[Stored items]
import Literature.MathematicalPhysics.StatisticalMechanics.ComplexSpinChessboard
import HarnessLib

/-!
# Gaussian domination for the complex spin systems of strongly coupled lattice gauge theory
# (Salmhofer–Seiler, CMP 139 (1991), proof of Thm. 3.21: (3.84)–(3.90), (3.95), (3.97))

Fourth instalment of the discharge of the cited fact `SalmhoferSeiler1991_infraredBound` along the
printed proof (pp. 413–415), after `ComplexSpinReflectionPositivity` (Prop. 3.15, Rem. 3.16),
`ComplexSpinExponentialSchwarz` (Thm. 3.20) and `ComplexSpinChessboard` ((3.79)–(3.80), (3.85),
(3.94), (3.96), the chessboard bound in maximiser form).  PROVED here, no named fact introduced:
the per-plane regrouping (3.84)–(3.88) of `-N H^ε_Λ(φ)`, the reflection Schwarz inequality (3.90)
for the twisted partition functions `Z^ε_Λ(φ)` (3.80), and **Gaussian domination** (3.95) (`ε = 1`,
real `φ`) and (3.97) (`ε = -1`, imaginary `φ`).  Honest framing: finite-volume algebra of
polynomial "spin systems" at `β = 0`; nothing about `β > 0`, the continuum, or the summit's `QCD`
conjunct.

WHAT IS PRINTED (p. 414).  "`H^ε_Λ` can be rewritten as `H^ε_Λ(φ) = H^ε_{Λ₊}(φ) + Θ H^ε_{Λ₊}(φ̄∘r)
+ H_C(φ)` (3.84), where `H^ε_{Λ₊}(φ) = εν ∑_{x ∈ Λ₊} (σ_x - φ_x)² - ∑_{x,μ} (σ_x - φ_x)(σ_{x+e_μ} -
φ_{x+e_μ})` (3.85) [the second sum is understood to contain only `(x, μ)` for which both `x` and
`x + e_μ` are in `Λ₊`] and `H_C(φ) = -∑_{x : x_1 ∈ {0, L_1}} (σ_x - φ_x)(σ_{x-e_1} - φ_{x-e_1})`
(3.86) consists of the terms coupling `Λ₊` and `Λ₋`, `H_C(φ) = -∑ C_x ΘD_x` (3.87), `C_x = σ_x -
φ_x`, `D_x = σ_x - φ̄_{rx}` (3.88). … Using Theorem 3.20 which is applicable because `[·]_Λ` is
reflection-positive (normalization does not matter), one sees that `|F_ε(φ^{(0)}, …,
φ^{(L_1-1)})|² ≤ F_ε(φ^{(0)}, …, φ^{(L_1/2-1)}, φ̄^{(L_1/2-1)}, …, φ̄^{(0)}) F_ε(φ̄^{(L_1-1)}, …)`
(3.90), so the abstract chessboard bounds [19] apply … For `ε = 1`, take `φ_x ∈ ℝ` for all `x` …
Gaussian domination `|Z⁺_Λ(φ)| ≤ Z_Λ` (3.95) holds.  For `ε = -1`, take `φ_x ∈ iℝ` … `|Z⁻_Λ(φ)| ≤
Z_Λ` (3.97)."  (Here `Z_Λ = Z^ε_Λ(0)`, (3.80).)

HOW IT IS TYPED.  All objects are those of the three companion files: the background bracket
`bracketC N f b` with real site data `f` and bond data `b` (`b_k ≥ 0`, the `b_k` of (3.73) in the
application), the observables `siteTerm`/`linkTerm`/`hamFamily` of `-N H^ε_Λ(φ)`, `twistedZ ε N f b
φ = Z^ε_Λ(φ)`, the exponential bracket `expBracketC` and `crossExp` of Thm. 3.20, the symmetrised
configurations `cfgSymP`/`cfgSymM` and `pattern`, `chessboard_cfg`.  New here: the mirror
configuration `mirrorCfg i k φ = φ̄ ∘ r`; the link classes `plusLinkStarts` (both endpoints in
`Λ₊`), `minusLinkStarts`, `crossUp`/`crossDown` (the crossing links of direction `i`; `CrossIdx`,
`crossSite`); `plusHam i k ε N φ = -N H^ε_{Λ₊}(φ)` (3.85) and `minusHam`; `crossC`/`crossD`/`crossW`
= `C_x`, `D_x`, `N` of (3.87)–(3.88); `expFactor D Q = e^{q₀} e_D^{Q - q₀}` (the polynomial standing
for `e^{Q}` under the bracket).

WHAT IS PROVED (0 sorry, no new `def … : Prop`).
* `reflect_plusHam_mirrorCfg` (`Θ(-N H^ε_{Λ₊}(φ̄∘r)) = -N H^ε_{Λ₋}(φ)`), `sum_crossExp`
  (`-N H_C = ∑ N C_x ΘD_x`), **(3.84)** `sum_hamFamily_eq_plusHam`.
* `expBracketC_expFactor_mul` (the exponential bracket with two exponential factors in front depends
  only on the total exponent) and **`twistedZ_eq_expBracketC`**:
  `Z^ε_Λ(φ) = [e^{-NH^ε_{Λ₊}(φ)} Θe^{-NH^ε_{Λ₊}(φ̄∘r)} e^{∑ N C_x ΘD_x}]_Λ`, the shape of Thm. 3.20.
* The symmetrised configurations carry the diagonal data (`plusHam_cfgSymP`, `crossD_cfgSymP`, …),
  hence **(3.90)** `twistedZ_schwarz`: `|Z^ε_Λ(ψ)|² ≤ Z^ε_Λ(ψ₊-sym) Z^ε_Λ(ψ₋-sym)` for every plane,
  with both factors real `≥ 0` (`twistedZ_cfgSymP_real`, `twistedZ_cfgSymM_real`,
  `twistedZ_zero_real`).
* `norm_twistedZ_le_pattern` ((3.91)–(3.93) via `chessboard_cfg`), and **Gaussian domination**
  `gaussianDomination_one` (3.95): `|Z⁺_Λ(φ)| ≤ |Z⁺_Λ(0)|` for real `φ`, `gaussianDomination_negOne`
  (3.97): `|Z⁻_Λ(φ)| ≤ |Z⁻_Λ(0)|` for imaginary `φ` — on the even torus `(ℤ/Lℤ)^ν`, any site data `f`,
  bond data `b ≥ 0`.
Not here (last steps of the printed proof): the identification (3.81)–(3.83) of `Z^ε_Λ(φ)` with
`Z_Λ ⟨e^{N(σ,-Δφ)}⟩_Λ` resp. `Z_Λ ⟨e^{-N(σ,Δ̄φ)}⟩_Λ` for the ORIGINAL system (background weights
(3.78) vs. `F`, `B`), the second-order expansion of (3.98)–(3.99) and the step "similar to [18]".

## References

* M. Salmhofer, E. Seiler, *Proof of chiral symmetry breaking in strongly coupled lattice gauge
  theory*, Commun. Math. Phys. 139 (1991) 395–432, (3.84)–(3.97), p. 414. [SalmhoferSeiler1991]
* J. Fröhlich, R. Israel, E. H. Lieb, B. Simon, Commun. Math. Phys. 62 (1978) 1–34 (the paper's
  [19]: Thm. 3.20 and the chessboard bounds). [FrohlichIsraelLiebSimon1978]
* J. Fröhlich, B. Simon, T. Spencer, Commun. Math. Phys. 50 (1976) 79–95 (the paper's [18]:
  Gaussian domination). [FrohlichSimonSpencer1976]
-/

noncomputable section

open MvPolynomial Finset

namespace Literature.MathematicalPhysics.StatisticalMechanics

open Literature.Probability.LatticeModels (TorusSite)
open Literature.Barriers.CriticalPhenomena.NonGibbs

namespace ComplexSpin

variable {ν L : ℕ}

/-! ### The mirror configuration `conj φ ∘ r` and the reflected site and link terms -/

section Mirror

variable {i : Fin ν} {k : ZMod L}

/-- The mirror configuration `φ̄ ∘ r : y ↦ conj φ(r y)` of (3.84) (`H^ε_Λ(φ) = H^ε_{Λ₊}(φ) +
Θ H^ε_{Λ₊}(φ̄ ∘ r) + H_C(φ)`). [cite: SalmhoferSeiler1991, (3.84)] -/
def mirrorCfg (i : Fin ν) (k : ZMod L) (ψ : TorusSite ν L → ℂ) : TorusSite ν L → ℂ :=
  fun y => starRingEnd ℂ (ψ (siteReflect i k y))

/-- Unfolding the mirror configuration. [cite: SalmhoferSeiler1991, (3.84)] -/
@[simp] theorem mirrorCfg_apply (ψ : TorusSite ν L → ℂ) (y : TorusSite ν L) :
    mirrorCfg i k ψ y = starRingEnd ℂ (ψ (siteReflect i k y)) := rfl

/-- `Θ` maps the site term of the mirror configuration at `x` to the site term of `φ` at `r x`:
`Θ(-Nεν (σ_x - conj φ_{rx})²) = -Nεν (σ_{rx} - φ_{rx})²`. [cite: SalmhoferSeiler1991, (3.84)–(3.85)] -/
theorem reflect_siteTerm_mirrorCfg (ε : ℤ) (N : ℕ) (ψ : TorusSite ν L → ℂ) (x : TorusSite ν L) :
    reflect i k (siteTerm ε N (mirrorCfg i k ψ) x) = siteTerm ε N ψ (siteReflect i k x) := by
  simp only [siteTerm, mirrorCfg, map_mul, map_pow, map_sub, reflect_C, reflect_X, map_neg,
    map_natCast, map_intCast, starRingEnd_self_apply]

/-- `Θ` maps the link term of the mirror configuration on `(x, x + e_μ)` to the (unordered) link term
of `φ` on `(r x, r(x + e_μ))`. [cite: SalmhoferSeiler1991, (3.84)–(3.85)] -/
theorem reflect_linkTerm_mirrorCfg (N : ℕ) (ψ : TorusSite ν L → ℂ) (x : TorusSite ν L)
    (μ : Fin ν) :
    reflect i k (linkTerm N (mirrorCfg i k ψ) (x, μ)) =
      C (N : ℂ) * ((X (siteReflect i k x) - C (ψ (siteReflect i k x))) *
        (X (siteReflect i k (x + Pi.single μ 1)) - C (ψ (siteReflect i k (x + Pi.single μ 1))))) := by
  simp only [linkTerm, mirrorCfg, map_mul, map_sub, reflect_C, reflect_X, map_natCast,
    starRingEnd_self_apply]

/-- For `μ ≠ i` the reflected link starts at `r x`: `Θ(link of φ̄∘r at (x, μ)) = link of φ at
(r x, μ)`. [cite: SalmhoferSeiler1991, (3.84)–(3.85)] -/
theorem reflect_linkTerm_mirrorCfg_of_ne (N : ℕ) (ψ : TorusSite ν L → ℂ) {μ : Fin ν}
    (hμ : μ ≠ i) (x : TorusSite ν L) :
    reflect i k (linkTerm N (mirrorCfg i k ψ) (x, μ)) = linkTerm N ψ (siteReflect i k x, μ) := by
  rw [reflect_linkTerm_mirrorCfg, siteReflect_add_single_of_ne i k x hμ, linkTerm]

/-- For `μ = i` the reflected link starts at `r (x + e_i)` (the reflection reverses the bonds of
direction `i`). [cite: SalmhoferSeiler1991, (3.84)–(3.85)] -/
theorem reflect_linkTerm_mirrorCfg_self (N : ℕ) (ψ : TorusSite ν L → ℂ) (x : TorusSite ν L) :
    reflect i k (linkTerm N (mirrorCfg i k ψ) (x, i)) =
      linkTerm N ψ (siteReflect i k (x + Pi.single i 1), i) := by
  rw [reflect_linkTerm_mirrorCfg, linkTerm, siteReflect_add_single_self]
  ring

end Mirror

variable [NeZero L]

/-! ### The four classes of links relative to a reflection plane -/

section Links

● TASK TO CARRY OUT: Using the data above, show each line where "with" occurs.

● FINAL ANSWER:
`bracketC N f b` with real site data `f` and bond data `b` (`b_k ≥ 0`, the `b_k` of (3.73) in the
* `expBracketC_expFactor_mul` (the exponential bracket with two exponential factors in front depends
  with both factors real `≥ 0` (`twistedZ_cfgSymP_real`, `twistedZ_cfgSymM_real`,
Not here (last steps of the printed proof): the identification (3.81)–(3.83) of `Z^ε_Λ(φ)` with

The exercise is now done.